Der zuständige Technologieanalyst warnt vor wegbrechenden Grossaufträgen und watscht die Aktien der Genfer Bankensoftwareschmiede mit einem Kursziel von 90 (zuvor 121) Franken von "Neutral" auf "Underperform" ab. Seines Erachtens geht von der Konsolidierung des europäischen Bankensektors ein nicht zu unterschätzendes Risiko für die Investitionen in die IT-Infrastruktur aus.

Es ist womöglich bloss ein Zufall, dass die Herunterstufung zeitlich in eine kritische Wortmeldung von ShadowFall fällt. Der berüchtigte Leerverkäufer rät nämlich ganz unverblümt zu Wetten gegen die Aktien von Temenos. Die Amerikaner kritisieren die hohen Forschungs- und Entwicklungskosten sowie deren Verbuchung.
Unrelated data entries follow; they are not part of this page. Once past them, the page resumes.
/-!
# Shrinking a Stein domain into its interior as a Stein domain: the structure on `{φ ≤ c}`

Topic `Literature/Geometry/Symplectic`; proofs file of the fact seat of
`Literature.Geometry.Symplectic.Gompf1998_thm13_twoHandles` (**E2**, `SteinTwoHandles.lean`:
Eliashberg's theorem on 2-handles attached to a Stein domain along Legendrian knots of framing
`tb - 1`).  The printed proofs of E2 (Eliashberg 1990, §3; Cieliebak–Eliashberg 2012, Thm. 1.5
with Ch. 8; Gompf 1998, the paragraph after Thm. 1.3) take place in an *open* complex surface
`V` containing the Stein domain as a regular sublevel set `{φ ≤ c}` of a `J`-convex function;
the tree's `SteinStructure W` is instead an abstract compact complex surface with `J`-convex
boundary, `J` being given on `W` only.  The first step of E2's proof for the tree's notion is
therefore to replace `W` by a high sublevel set `W_c = {φ ≤ c} ⊂ int W` — diffeomorphic to `W`
(`SteinDomainShrinking.lean`, Milnor's regular interval theorem) — *together with the
restricted Stein structure* `(J|W_c, φ|W_c)`, so that `W_c` is a Stein domain sitting inside the
open complex surface `int W` exactly as in the sources.  This file constructs that restricted
structure (everything **proved**; no named fact):

* `SteinStructure.subAtlas` (the tree's `sublevelAtlas` of `{φ ≤ c}`), `subJ = (Dι)⁻¹ J Dι`
  (`RegularDomain.domJ` of `SteinRegularDomain.lean`), `subφ = φ ∘ ι`;
* `SteinStructure.mextDeriv_dComplex_sub_apply` — the Levi form of `φ ∘ ι` for `J^c` is that of
  `φ` on `Dι`-images (naturality of the tree's `d`, `Literature.Geometry.Kaehler.mextDeriv_pullback_apply`,
  `d^ℂφ` a smooth form, `isSmoothForm_dComplex`);
* **`SteinStructure.sublevel`** — the Stein structure on `↥(φ ⁻¹' Iic c)` for `c < max φ`
  above all critical values with `{φ = c} ≠ ∅`: integrability is
  `RegularDomain.nijenhuis_domJ_eq_zero` (the Nijenhuis tensor computed *within* `{φ ≤ c}`,
  `SteinRegularDomain.lean`), convexity the naturality of the Levi form and injectivity of
  `Dι`, the boundary `{φ = c}` (`isBoundaryPoint_sublevel_iff`) the regular maximal level set;
  `sublevel_J_apply`, `sublevel_φ_apply` (definitional unfoldings), `isSteinDomain_sublevel`;
* `SteinStructure.exists_φ_eq_of_boundary_nonempty` — `{φ = c} ≠ ∅` automatically when
  `∂W ≠ ∅` (minimum of `φ` on the component of a boundary point; Fermat at interior points;
  density of the interior, `Literature.Topology.FourManifolds.dense_interior`);
* **`SteinStructure.exists_forall_isSteinDomain_sublevel`** — for `∂W ≠ ∅` there is
  `c₀ < max φ` such that every `{φ ≤ c}`, `c ∈ [c₀, max φ)`, is a Stein domain diffeomorphic
  to `W` (with `SteinStructure.nonempty_diffeomorph_sublevel`).

## References

* K. Cieliebak, Ya. Eliashberg, *From Stein to Weinstein and Back*, AMS Colloquium Publ. 59
  (2012), Def. 1.1 ff. (Stein domains as regular sublevel sets of exhausting `J`-convex
  functions), §1, Thm. 1.5, Ch. 8. [CieliebakEliashberg2012]
* Ya. Eliashberg, *Topological characterization of Stein manifolds of dimension > 2*, Internat.
  J. Math. 1 (1990), 29–46, §3. [Eliashberg1990Stein]
* R. E. Gompf, *Handlebody construction of Stein surfaces*, Ann. of Math. 148 (1998), 619–693,
  Thm. 1.3 and the paragraph following it. [Gompf1998]
* J. Milnor, *Morse theory*, Ann. of Math. Studies 51 (1963), Thm. 3.1. [Milnor1963]
-/

noncomputable section

open scoped Manifold ContDiff Topology
open Set Function Filter VectorField Bundle

namespace Literature.Geometry.Symplectic

open Literature.Topology.FourManifolds

/-! ### The Stein structure of a high sublevel set `{φ ≤ c}` -/

namespace SteinStructure

variable {W : Type*} [TopologicalSpace W] [T2Space W] [ChartedSpace (EuclideanHalfSpace 4) W]
  [IsManifold (𝓡∂ 4) ∞ W] [CompactSpace W] (S : SteinStructure W) {c : ℝ}
  (hc : c < sSup (range S.φ)) (hreg : ∀ x, c ≤ S.φ x → mfderiv (𝓡∂ 4) 𝓘(ℝ, ℝ) S.φ x ≠ 0)

/-- The half-slice atlas of the sublevel set `{φ ≤ c}` of a Stein structure (`c < max φ`, no
critical point of `φ` of value `≥ c`): the tree's `sublevelAtlas` (`RegularSublevelSet.lean`).
[cite: Milnor1963, Thm. 3.1] -/
def subAtlas : HalfSliceAtlas (𝓡∂ 4) (S.φ ⁻¹' Iic c) :=
  sublevelAtlas (k := 3) S.φ_smooth c (fun _ hp => S.isInteriorPoint_of_φ_le hc hp)
    (fun p hp => hreg p hp.ge)

omit [T2Space W] in
/-- The sublevel set `{φ ≤ c}` is compact. [folklore] -/
theorem compactSpace_sublevel : CompactSpace ↥(S.φ ⁻¹' Iic c) :=
  isCompact_iff_compactSpace.1 ((isClosed_Iic.preimage S.φ_smooth.continuous).isCompact)

/-- **The restricted almost complex structure** `J^c_p = (Dι_p)⁻¹ ∘ J_p ∘ Dι_p` of the sublevel
set (`RegularDomain.domJ`). [cite: CieliebakEliashberg2012, Def. 1.1 ff.] -/
def subJ (p : ↥(S.φ ⁻¹' Iic c)) : EuclideanSpace ℝ (Fin 4) →L[ℝ] EuclideanSpace ℝ (Fin 4) :=
  letI := (S.subAtlas hc hreg).chartedSpace
  RegularDomain.domJ (S.subAtlas hc hreg) rfl S.J p

omit [T2Space W] in
/-- **The restricted function** `φ ∘ ι`. [folklore] -/
def subφ (_S : SteinStructure W) (c : ℝ) (p : ↥(_S.φ ⁻¹' Iic c)) : ℝ := _S.φ p.1

omit [T2Space W] in
/-- `φ ∘ ι ≤ c` on the sublevel set. [folklore] -/
theorem subφ_le (p : ↥(S.φ ⁻¹' Iic c)) : S.subφ c p ≤ c := p.2

omit [T2Space W] in
/-- If the level `{φ = c}` is nonempty, `max (φ ∘ ι) = c` on `{φ ≤ c}`. [folklore] -/
theorem sSup_range_subφ (hne : ∃ x, S.φ x = c) : sSup (range (S.subφ c)) = c := by
  obtain ⟨x, hx⟩ := hne
  have h1 : IsGreatest (range (S.subφ c)) c :=
    ⟨⟨⟨x, hx.le⟩, hx⟩, by rintro _ ⟨p, rfl⟩; exact S.subφ_le p⟩
  exact h1.csSup_eq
Ausserdem berichten sie von Diskrepanzen zwischen dem Genfer Mutterhaus und der indischen Tochtergesellschaft für Forschung und Entwicklung.

Der Kursverlauf der Temenos-Aktien über die letzten 12 Monate (Quelle: www.cash.ch)

ShadowFall ist für Temenos kein Unbekannter. Bereits vor ziemlich genau einem Jahr blies der Leerverkäufer schon einmal zu einem Angriff auf die Aktien. Damals waren ihm die massiven Titelverkäufe aus der Teppichetage sowie "buchhalterische Bedenken" ein Dorn im Auge.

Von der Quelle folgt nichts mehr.